Given records ->
[Start of Attachment]

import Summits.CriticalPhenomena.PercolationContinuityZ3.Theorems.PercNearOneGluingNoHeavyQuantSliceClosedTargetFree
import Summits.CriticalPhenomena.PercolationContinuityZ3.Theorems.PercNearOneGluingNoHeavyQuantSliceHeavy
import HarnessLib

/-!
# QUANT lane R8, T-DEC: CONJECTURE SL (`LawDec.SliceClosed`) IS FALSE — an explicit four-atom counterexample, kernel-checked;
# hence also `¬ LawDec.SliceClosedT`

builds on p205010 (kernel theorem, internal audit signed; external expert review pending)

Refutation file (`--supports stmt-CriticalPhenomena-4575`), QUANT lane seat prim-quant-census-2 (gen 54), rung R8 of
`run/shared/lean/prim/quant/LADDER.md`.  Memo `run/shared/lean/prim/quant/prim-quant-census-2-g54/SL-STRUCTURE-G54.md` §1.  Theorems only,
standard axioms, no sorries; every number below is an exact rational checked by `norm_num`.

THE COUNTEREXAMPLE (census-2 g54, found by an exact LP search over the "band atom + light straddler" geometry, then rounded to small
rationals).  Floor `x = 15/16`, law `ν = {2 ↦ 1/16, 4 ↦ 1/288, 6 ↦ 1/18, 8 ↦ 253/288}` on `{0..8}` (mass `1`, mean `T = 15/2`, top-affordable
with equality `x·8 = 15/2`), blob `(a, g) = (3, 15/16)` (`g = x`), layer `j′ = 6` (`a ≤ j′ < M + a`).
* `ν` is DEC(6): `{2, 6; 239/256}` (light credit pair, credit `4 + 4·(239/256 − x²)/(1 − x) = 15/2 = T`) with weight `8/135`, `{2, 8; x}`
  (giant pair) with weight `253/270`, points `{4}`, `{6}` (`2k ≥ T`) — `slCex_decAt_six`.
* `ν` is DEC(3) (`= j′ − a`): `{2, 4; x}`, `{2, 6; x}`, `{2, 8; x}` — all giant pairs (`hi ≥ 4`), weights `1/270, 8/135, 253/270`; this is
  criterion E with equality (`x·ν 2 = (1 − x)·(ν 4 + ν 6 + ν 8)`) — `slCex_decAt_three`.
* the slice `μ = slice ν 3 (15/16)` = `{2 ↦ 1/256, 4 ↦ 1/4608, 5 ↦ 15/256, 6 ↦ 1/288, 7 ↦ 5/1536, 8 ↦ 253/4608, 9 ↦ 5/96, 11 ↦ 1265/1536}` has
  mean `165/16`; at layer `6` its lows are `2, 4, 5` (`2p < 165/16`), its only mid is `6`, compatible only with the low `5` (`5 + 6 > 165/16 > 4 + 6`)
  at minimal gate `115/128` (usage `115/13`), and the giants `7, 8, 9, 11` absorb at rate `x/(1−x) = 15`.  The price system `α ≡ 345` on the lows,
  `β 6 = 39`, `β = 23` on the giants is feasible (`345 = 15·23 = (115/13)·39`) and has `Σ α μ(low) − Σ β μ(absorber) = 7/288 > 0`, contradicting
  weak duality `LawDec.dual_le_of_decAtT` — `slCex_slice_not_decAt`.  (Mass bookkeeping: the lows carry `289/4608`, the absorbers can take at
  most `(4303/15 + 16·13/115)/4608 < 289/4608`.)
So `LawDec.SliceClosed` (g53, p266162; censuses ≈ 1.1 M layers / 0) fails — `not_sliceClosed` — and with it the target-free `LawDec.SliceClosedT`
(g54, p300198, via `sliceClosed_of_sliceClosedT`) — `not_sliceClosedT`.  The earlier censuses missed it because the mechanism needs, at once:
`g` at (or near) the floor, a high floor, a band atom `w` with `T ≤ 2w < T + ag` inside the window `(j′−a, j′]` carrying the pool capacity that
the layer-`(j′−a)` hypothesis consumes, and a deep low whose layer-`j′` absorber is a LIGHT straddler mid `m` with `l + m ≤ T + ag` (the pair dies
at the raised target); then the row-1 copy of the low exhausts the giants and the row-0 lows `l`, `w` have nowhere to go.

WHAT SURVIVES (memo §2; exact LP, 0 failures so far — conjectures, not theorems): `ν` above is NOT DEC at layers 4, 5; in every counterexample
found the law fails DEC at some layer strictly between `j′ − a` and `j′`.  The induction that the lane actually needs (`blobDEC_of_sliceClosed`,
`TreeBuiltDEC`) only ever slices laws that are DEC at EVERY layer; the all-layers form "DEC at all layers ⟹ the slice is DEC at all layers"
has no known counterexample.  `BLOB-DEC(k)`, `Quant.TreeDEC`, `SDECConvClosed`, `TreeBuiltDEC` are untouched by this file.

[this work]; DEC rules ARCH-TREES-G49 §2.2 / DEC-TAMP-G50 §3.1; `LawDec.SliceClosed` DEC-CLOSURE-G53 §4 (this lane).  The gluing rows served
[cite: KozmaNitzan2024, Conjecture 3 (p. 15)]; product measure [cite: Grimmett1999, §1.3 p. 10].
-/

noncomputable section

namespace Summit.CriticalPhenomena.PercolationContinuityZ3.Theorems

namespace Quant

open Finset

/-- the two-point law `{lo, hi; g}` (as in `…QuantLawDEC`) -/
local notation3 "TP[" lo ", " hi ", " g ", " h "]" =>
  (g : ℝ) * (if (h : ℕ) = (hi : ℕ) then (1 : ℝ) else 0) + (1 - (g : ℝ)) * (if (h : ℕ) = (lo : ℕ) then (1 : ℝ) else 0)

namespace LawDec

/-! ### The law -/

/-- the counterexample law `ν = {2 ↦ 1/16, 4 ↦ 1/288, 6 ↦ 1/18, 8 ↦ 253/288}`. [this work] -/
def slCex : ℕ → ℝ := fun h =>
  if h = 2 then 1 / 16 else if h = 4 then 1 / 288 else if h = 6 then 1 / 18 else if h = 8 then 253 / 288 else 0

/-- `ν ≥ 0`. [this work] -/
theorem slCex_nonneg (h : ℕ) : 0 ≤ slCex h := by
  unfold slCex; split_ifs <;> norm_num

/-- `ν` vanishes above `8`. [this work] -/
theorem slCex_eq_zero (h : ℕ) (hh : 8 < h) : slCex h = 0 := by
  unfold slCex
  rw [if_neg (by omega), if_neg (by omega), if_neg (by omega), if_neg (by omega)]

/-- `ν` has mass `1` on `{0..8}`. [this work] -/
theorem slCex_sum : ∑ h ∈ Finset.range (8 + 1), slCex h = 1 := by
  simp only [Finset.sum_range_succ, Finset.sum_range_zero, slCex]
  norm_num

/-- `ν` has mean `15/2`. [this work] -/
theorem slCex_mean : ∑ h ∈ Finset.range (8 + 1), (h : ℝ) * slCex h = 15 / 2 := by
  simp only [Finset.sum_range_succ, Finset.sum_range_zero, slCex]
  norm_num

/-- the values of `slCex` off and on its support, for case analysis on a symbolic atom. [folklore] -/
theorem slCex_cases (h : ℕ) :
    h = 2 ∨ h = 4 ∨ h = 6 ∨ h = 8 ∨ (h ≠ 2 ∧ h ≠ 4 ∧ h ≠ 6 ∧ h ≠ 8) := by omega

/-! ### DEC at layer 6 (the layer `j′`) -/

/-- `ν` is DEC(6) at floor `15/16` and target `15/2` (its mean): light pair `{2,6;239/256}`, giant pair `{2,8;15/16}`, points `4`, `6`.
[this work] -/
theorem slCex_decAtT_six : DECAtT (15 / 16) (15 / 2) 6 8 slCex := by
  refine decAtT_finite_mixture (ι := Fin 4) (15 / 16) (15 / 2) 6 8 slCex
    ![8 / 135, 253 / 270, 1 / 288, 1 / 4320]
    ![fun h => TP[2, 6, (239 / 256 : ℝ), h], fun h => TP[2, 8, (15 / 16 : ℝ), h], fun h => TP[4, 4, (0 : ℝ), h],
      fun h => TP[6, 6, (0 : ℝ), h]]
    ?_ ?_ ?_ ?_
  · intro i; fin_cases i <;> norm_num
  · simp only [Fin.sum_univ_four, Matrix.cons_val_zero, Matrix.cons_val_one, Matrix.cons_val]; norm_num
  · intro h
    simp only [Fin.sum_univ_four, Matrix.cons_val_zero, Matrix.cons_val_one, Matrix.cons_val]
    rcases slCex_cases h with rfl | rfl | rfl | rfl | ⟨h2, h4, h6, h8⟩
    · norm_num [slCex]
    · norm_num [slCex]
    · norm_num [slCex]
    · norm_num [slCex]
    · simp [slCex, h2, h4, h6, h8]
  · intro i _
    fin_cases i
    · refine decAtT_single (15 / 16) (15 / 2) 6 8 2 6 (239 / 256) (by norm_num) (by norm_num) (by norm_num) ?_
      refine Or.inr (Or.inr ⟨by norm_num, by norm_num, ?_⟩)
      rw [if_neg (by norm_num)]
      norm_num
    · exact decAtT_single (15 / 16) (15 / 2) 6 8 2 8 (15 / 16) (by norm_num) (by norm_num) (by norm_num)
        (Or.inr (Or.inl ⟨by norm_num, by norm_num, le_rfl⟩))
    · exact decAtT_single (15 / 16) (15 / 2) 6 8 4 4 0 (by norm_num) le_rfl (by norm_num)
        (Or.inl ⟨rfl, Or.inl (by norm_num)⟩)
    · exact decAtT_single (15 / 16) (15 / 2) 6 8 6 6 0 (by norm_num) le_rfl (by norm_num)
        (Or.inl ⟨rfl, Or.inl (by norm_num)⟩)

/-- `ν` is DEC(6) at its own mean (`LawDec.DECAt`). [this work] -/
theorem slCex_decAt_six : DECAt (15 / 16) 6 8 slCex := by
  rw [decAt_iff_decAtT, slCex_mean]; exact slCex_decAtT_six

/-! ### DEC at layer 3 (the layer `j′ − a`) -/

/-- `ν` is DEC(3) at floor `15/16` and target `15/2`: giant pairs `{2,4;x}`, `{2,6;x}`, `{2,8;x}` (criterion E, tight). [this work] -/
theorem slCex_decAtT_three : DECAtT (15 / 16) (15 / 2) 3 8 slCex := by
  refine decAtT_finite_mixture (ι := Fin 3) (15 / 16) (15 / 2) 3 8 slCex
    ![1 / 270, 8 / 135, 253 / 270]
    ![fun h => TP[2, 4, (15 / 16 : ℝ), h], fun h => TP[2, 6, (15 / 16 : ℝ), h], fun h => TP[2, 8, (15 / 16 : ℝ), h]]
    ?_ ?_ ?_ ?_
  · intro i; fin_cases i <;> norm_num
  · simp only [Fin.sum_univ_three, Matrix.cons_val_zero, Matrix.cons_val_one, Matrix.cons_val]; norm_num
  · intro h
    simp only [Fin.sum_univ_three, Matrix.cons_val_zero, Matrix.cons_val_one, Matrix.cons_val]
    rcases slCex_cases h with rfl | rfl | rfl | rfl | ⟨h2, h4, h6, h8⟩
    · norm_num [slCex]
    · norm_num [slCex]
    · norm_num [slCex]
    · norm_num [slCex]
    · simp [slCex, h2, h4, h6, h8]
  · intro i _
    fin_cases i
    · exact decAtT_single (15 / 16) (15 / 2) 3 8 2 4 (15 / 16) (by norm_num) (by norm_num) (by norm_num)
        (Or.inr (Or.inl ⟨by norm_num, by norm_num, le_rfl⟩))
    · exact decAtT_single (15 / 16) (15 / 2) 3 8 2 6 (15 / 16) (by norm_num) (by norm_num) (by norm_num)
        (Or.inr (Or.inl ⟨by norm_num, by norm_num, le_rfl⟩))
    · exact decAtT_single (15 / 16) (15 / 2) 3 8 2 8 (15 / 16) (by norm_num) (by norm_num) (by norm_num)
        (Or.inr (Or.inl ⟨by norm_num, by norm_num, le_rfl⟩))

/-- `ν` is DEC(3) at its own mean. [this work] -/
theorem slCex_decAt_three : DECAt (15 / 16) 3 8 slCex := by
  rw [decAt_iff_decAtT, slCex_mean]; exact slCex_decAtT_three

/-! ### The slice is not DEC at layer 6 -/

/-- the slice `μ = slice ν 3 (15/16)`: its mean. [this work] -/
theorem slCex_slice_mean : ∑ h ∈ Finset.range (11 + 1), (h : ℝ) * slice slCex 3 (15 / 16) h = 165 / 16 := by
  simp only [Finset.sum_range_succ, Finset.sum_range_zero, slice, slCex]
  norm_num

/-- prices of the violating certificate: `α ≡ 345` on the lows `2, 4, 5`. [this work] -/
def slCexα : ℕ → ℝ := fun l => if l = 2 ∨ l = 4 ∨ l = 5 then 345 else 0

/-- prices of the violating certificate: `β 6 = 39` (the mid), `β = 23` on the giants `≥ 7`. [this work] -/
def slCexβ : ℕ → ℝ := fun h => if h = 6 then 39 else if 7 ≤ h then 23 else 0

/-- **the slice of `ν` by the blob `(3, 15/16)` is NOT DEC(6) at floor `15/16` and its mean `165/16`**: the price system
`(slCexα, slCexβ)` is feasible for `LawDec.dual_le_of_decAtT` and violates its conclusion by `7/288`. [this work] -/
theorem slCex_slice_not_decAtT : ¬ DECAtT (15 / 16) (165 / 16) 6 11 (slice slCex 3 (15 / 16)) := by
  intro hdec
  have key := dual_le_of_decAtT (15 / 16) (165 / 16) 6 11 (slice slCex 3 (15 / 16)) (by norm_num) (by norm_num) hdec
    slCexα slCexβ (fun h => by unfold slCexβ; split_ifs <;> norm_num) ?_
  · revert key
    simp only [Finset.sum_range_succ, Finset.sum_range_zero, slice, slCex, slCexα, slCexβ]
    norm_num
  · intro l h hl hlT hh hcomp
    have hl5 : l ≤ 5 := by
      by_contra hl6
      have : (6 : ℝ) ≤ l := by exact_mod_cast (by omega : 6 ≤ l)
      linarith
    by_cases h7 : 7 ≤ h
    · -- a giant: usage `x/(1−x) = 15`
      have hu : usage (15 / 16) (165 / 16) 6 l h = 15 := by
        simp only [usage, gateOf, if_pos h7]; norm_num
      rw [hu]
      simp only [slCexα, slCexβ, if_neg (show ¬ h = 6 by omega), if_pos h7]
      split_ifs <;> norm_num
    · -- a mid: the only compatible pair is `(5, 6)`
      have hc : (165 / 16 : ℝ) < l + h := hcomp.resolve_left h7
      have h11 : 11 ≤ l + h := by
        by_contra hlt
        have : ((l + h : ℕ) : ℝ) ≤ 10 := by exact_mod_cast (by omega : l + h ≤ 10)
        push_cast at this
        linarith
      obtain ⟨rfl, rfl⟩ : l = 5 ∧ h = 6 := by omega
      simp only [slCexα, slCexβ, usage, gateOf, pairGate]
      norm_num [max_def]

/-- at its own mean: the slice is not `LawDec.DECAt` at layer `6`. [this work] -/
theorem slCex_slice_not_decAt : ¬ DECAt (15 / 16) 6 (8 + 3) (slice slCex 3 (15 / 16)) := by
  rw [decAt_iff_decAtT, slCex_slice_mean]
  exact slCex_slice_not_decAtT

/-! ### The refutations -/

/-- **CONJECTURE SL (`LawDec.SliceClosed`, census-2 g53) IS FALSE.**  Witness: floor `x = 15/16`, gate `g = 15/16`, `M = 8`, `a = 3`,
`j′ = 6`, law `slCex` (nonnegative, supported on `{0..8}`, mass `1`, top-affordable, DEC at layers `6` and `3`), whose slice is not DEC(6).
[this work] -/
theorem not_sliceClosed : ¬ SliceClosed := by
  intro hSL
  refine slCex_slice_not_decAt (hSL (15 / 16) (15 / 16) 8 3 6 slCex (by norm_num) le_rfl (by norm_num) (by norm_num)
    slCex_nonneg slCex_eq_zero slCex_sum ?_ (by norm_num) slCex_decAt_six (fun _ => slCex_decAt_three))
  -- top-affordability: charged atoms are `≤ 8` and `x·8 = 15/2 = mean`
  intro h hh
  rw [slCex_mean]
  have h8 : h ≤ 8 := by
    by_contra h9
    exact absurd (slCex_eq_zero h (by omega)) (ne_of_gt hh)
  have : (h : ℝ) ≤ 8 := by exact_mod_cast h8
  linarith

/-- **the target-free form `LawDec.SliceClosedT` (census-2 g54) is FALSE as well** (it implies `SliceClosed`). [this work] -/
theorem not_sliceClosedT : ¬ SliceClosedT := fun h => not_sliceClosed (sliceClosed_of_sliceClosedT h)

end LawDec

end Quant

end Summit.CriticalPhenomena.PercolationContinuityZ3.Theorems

[End of Attachment]
[Start of Attachment]

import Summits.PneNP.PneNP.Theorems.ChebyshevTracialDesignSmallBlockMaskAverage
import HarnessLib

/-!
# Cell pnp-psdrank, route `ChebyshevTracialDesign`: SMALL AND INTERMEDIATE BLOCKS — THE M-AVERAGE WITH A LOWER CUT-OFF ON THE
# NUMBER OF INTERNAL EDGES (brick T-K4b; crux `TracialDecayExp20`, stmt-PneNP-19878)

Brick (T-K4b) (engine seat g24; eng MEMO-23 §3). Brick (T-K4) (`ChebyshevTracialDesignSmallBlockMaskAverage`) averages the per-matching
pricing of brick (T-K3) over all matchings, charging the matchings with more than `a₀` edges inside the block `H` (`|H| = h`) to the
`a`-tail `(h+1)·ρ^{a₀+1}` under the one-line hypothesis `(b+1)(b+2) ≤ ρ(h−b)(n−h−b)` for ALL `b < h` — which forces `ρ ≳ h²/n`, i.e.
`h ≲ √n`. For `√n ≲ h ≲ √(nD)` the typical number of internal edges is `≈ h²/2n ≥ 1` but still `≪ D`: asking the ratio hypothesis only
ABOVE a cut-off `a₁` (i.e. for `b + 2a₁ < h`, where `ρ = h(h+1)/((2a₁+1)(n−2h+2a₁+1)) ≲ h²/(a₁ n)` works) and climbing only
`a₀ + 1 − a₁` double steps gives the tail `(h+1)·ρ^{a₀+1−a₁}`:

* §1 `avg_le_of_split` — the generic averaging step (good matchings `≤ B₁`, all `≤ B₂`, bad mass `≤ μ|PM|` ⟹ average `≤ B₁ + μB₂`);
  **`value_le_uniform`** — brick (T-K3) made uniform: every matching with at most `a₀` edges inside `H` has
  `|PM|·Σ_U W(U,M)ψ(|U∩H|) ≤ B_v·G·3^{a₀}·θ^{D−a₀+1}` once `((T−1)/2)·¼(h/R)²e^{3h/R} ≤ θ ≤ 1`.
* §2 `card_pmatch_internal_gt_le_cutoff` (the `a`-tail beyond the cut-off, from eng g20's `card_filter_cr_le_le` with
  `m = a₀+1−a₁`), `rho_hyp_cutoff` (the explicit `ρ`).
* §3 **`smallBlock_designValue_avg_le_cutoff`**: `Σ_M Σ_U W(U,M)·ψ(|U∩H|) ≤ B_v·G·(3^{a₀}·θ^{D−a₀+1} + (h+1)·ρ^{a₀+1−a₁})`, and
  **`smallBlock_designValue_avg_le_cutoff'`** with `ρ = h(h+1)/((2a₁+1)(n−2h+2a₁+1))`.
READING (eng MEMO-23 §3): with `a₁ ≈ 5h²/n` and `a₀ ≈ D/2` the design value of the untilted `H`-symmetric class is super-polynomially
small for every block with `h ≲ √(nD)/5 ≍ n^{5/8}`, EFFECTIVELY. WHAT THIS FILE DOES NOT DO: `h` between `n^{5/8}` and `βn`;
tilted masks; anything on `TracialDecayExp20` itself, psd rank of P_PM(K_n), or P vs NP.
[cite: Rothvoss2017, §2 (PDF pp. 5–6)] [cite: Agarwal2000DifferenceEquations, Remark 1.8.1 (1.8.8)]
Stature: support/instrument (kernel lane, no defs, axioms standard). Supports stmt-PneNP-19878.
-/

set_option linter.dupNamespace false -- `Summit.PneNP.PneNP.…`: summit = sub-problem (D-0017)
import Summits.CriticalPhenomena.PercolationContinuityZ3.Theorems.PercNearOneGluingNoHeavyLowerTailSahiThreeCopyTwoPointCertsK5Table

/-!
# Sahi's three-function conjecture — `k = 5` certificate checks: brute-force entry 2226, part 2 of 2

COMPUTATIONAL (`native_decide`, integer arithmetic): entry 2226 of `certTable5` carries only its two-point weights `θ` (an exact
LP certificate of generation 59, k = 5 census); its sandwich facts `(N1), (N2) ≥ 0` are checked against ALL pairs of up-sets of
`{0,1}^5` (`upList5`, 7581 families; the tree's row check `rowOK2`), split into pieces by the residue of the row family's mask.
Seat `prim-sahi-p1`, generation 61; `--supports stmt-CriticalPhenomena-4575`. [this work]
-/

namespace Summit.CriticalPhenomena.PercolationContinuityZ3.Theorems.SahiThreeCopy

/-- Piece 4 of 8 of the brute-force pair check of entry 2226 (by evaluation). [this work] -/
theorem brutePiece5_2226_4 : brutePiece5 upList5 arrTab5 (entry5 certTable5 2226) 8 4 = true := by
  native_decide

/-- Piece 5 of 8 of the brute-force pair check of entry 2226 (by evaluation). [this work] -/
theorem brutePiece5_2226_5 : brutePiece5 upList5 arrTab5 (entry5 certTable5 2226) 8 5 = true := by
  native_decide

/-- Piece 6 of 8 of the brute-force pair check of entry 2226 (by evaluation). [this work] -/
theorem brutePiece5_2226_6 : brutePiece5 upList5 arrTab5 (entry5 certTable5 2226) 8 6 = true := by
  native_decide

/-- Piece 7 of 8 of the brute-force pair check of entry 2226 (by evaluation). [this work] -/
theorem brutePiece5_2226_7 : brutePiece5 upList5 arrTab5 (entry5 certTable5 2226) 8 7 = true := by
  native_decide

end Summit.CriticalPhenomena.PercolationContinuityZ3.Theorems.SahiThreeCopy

[End of Attachment]

Task to carry out -> Could you return exactly the stretch of the data above that starts at the line with "have : (h : ℝ) ≤ 8 := by exact_mod_cast h8" and ends at the line with "theorem not_sliceClosedT : ¬", both lines included?

Finished task ->
  have : (h : ℝ) ≤ 8 := by exact_mod_cast h8
  linarith

/-- **the target-free form `LawDec.SliceClosedT` (census-2 g54) is FALSE as well** (it implies `SliceClosed`). [this work] -/
theorem not_sliceClosedT : ¬ SliceClosedT := fun h => not_sliceClosed (sliceClosed_of_sliceClosedT h)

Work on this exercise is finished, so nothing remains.